Let $R$ be a commutative ring and consider the polynomial ring $R[x_1,\dots,x_n]$ .

A polynomial $f(x_1,\dots,x_n)\in R[x_1,\dots,x_n]$ is symmetric if

f(x_{\sigma(1)},\dots,x_{\sigma(n)}) = f(x_1,\dots,x_n) \quad\text{for every permutation }\sigma\text{ of }\{1,\dots,n\}.

Define the elementary symmetric polynomials

e_k(x_1,\dots,x_n)=\sum_{1\le i_1<\cdots<i_k\le n} x_{i_1}\cdots x_{i_k} \qquad (k=1,\dots,n).

Theorem (Fundamental theorem of symmetric polynomials). For every symmetric polynomial $f\in R[x_1,\dots,x_n]$ , there exists a unique polynomial $F\in R[t_1,\dots,t_n]$ such that

f(x_1,\dots,x_n)=F\big(e_1(x_1,\dots,x_n),\dots,e_n(x_1,\dots,x_n)\big).

Equivalently, the subring of symmetric polynomials is a polynomial ring:

R[x_1,\dots,x_n]^{\text{sym}} \cong R[e_1,\dots,e_n].
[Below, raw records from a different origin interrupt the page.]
import Mathlib

/-!
# Limits of strict factorisations (compactness lemma)

Support file for crux `ConvexGateBlind` (stmt-PneNP-10680), open stub `stub_exactLifting` (prover seat 0, session 28,
memo ANALYSIS13 §2). The currency of the stub is the STRICT rank `f(ε) = rk₊(M − εJ)` as `ε → 0⁺`. The elementary
but indispensable bridge between the algebra of the UNshifted matrix and the strict problem is lower semicontinuity:
if `M − ε_n J = ∑_{i ∈ ι} u_i^{(n)} ⊗ v_i^{(n)}` with non-negative factors along a sequence of shifts `ε_n → 0`, then —
after the invisible renormalisation `u ↦ u·s`, `v ↦ v/s` of each rank-one term, which makes the factors bounded — a
subsequence converges, and the limit is a non-negative factorisation of `M` ITSELF with the same index set, the
rank-one TERMS `u_i^{(n)}(x) v_i^{(n)}(w)` converging to the limit terms (`exists_limit_nmf`). Consequences: `f(0⁺) ≥ rk₊(M)`,
and every ISOLATION theorem for the minimal factorisations of `M` (such as Theorem B for the line factorisation of the
triangle matrix, `…TriangleIsolation`) becomes an ε-UNIFORM jump `f(0⁺) ≥ rk₊(M) + 1` as soon as the minimal factorisation
is unique (`…TriangleJump`). Pure compactness (Bolzano–Weierstrass in a finite product of real lines); any finite index
types, any real matrix `m`.
-/

set_option linter.dupNamespace false -- `Summit.PneNP.PneNP.…`: summit = sub-problem (D-0017)

namespace Summit.PneNP.PneNP.Theorems.XorDoor

open Filter Topology Finset

/-- **Limits of strict factorisations are factorisations of the unshifted matrix.** If for every `n` the matrix
`(m x w − ε n)` has a non-negative factorisation `∑_i u n i x * v n i w` indexed by the fixed finite type `ι`, and
`ε n → 0`, then there are non-negative `u₀, v₀` with `∑_i u₀ i x * v₀ i w = m x w` and a subsequence `φ` along which
every rank-one term converges: `u (φ n) i x * v (φ n) i w → u₀ i x * v₀ i w`. -/
theorem exists_limit_nmf {ι X W : Type} [Fintype ι] [Fintype X] [Fintype W]
    (m : X → W → ℝ) (ε : ℕ → ℝ) (hε : Tendsto ε atTop (𝓝 0))
    (u : ℕ → ι → X → ℝ) (v : ℕ → ι → W → ℝ)
    (hu : ∀ n i x, 0 ≤ u n i x) (hv : ∀ n i w, 0 ≤ v n i w)
    (hf : ∀ n x w, ∑ i, u n i x * v n i w = m x w - ε n) :
    ∃ (u₀ : ι → X → ℝ) (v₀ : ι → W → ℝ), (∀ i x, 0 ≤ u₀ i x) ∧ (∀ i w, 0 ≤ v₀ i w) ∧
      (∀ x w, ∑ i, u₀ i x * v₀ i w = m x w) ∧
      ∃ φ : ℕ → ℕ, StrictMono φ ∧
        ∀ i x w, Tendsto (fun n => u (φ n) i x * v (φ n) i w) atTop (𝓝 (u₀ i x * v₀ i w)) := by
  classical
  -- a uniform bound on the shifts
  obtain ⟨C, hC⟩ : ∃ C, ∀ n, |ε n| ≤ C := by
    obtain ⟨C, hC⟩ := isBounded_iff_forall_norm_le.1 (Metric.isBounded_range_of_tendsto ε hε)
    exact ⟨C, fun n => by simpa [Real.norm_eq_abs] using hC (ε n) (Set.mem_range_self n)⟩
  -- renormalisation of every rank-one term: column factor of total mass one (or zero)
  set s : ℕ → ι → ℝ := fun n i => ∑ w, v n i w with hs
  have hs0 : ∀ n i, 0 ≤ s n i := fun n i => sum_nonneg fun w _ => hv n i w
  set vh : ℕ → ι → W → ℝ := fun n i w => if s n i = 0 then 0 else v n i w / s n i with hvh
  set uh : ℕ → ι → X → ℝ := fun n i x => u n i x * s n i with huh
  have hprod : ∀ n i x w, uh n i x * vh n i w = u n i x * v n i w := by
    intro n i x w
    simp only [huh, hvh]
    split_ifs with h
    · -- the column factor vanishes identically
      have : v n i w = 0 := by
        have := (sum_eq_zero_iff_of_nonneg (fun w _ => hv n i w)).1 h w (mem_univ _)
        exact this
      rw [this]; ring
    · field_simp
  have hvh0 : ∀ n i w, 0 ≤ vh n i w := by
    intro n i w; simp only [hvh]; split_ifs with h
    · exact le_rfl
    · exact div_nonneg (hv n i w) (hs0 n i)
  have hvh1 : ∀ n i w, vh n i w ≤ 1 := by
    intro n i w; simp only [hvh]; split_ifs with h
    · exact zero_le_one
    · rw [div_le_one (lt_of_le_of_ne (hs0 n i) (Ne.symm h))]
      exact single_le_sum (fun w' _ => hv n i w') (mem_univ w)
  have hsumvh : ∀ n i, s n i ≠ 0 → ∑ w, vh n i w = 1 := by
    intro n i h
    simp only [hvh, if_neg h, ← sum_div]
    exact div_self h
  have huh0 : ∀ n i x, 0 ≤ uh n i x := fun n i x => mul_nonneg (hu n i x) (hs0 n i)
  -- the bound on the row factors
  set B : ℝ := ∑ x, ∑ w, |m x w| + (Fintype.card W : ℝ) * C with hB
  have huhB : ∀ n i x, uh n i x ≤ B := by
    intro n i x
    by_cases h : s n i = 0
    · have : uh n i x = 0 := by simp only [huh, h, mul_zero]
      rw [this, hB]
      refine add_nonneg (sum_nonneg fun x _ => sum_nonneg fun w _ => abs_nonneg _) ?_
      exact mul_nonneg (Nat.cast_nonneg _) ((abs_nonneg _).trans (hC 0))
    · calc uh n i x = uh n i x * ∑ w, vh n i w := by rw [hsumvh n i h, mul_one]
        _ = ∑ w, u n i x * v n i w := by rw [mul_sum]; exact sum_congr rfl fun w _ => hprod n i x w
        _ ≤ ∑ w, ∑ j, u n j x * v n j w :=
            sum_le_sum fun w _ => single_le_sum (f := fun j => u n j x * v n j w)
              (fun j _ => mul_nonneg (hu n j x) (hv n j w)) (mem_univ i)
        _ = ∑ w, (m x w - ε n) := sum_congr rfl fun w _ => hf n x w
        _ ≤ ∑ w, (|m x w| + C) := sum_le_sum fun w _ => by
            have h1 := le_abs_self (m x w)
            have h2 := neg_abs_le (ε n)
            linarith [hC n]
        _ = ∑ w, |m x w| + (Fintype.card W : ℝ) * C := by
            rw [sum_add_distrib, sum_const, card_univ, nsmul_eq_mul]
        _ ≤ B := by
            rw [hB]
            exact add_le_add (single_le_sum (f := fun x => ∑ w, |m x w|)
              (fun x _ => sum_nonneg fun w _ => abs_nonneg _) (mem_univ x)) le_rfl
  -- the compact box and the sequence in it
  set K : Set ((ι → X → ℝ) × (ι → W → ℝ)) :=
    (Set.univ.pi fun _ : ι => Set.univ.pi fun _ : X => Set.Icc (0 : ℝ) B) ×ˢ
      (Set.univ.pi fun _ : ι => Set.univ.pi fun _ : W => Set.Icc (0 : ℝ) 1) with hK
  have hKc : IsCompact K := by
    refine IsCompact.prod ?_ ?_
    · exact isCompact_univ_pi fun _ => isCompact_univ_pi fun _ => isCompact_Icc
    · exact isCompact_univ_pi fun _ => isCompact_univ_pi fun _ => isCompact_Icc
  set z : ℕ → (ι → X → ℝ) × (ι → W → ℝ) := fun n => (uh n, vh n) with hz
  have hzK : ∀ n, z n ∈ K := by
    intro n
    simp only [hz, hK, Set.mem_prod, Set.mem_univ_pi, Set.mem_Icc]
    exact ⟨fun i x => ⟨huh0 n i x, huhB n i x⟩, fun i w => ⟨hvh0 n i w, hvh1 n i w⟩⟩
  obtain ⟨a, haK, φ, hφ, hlim⟩ := hKc.tendsto_subseq hzK
  -- pointwise convergence of the factors along the subsequence
  have hlim1 : ∀ i x, Tendsto (fun n => uh (φ n) i x) atTop (𝓝 (a.1 i x)) := by
    intro i x
    have h1 : Tendsto (fun n => (z (φ n)).1) atTop (𝓝 a.1) := (continuous_fst.tendsto a).comp hlim
    have h2 := (tendsto_pi_nhds.1 h1) i
    exact (tendsto_pi_nhds.1 h2) x
  have hlim2 : ∀ i w, Tendsto (fun n => vh (φ n) i w) atTop (𝓝 (a.2 i w)) := by
    intro i w
    have h1 : Tendsto (fun n => (z (φ n)).2) atTop (𝓝 a.2) := (continuous_snd.tendsto a).comp hlim
    have h2 := (tendsto_pi_nhds.1 h1) i
    exact (tendsto_pi_nhds.1 h2) w
  have haK' : (∀ i x, a.1 i x ∈ Set.Icc (0 : ℝ) B) ∧ ∀ i w, a.2 i w ∈ Set.Icc (0 : ℝ) 1 := by
    simp only [hK, Set.mem_prod, Set.mem_univ_pi] at haK
    exact haK
  -- convergence of the rank-one terms
  have hterm : ∀ i x w, Tendsto (fun n => u (φ n) i x * v (φ n) i w) atTop (𝓝 (a.1 i x * a.2 i w)) := by
    intro i x w
    have := (hlim1 i x).mul (hlim2 i w)
    refine this.congr fun n => ?_
    exact hprod (φ n) i x w
  refine ⟨a.1, a.2, fun i x => (haK'.1 i x).1, fun i w => (haK'.2 i w).1, ?_, φ, hφ, hterm⟩
  -- the limit identity
  intro x w
  have hsum : Tendsto (fun n => ∑ i, u (φ n) i x * v (φ n) i w) atTop (𝓝 (∑ i, a.1 i x * a.2 i w)) :=
    tendsto_finsetSum _ fun i _ => hterm i x w
  have hsum' : Tendsto (fun n => ∑ i, u (φ n) i x * v (φ n) i w) atTop (𝓝 (m x w)) := by
    have h1 : Tendsto (fun n => m x w - ε (φ n)) atTop (𝓝 (m x w - 0)) :=
      tendsto_const_nhds.sub (hε.comp hφ.tendsto_atTop)
    rw [sub_zero] at h1
    exact h1.congr fun n => (hf (φ n) x w).symm
  exact tendsto_nhds_unique hsum hsum'

/-- **Limits of strict factorisations, registered form** (sub-goal `strict_limit_nmf` of stmt-PneNP-10680, verbatim
signature; Mathlib vocabulary only): for any real matrix `m` on finite index types and non-negative factorisations of
`m − ε_n` with a fixed finite index type along shifts `ε_n → 0`, some subsequence converges term by term to a
non-negative factorisation of `m`. -/
theorem strict_limit_nmf : ∀ (ι X W : Type) [Fintype ι] [Fintype X] [Fintype W] (m : X → W → ℝ) (ε : ℕ → ℝ),
    Filter.Tendsto ε Filter.atTop (nhds 0) → ∀ (u : ℕ → ι → X → ℝ) (v : ℕ → ι → W → ℝ), (∀ n i x, 0 ≤ u n i x) →
    (∀ n i w, 0 ≤ v n i w) → (∀ n x w, ∑ i, u n i x * v n i w = m x w - ε n) → ∃ (u₀ : ι → X → ℝ) (v₀ : ι → W → ℝ),
    (∀ i x, 0 ≤ u₀ i x) ∧ (∀ i w, 0 ≤ v₀ i w) ∧ (∀ x w, ∑ i, u₀ i x * v₀ i w = m x w) ∧ ∃ φ : ℕ → ℕ, StrictMono φ ∧
    ∀ i x w, Filter.Tendsto (fun n => u (φ n) i x * v (φ n) i w) Filter.atTop (nhds (u₀ i x * v₀ i w)) :=
  fun _ _ _ _ _ _ m ε hε u v hu hv hf => exists_limit_nmf m ε hε u v hu hv hf

end Summit.PneNP.PneNP.Theorems.XorDoor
This theorem is a key bridge to Galois groups : if $f\in K[x]$ splits over a splitting field as $\prod_{i=1}^n (x-\alpha_i)$ , then the coefficients of $f$ are (up to signs) exactly the elementary symmetric polynomials in the roots $\alpha_i$ .

Examples

For $n=2$ , with $e_1=x_1+x_2$ and $e_2=x_1x_2$ ,
$x_1^2+x_2^2 = (x_1+x_2)^2 - 2x_1x_2 = e_1^2 - 2e_2.$
For $n=2$ ,
$x_1^3+x_2^3 = (x_1+x_2)^3 - 3(x_1+x_2)(x_1x_2) = e_1^3 - 3e_1e_2.$
For $n=3$ , with $e_1=x_1+x_2+x_3$ and $e_2=x_1x_2+x_1x_3+x_2x_3$ ,
$x_1^2+x_2^2+x_3^2 = e_1^2 - 2e_2.$
(Note that $e_3=x_1x_2x_3$ is not needed in this particular expression, but it appears in many others.)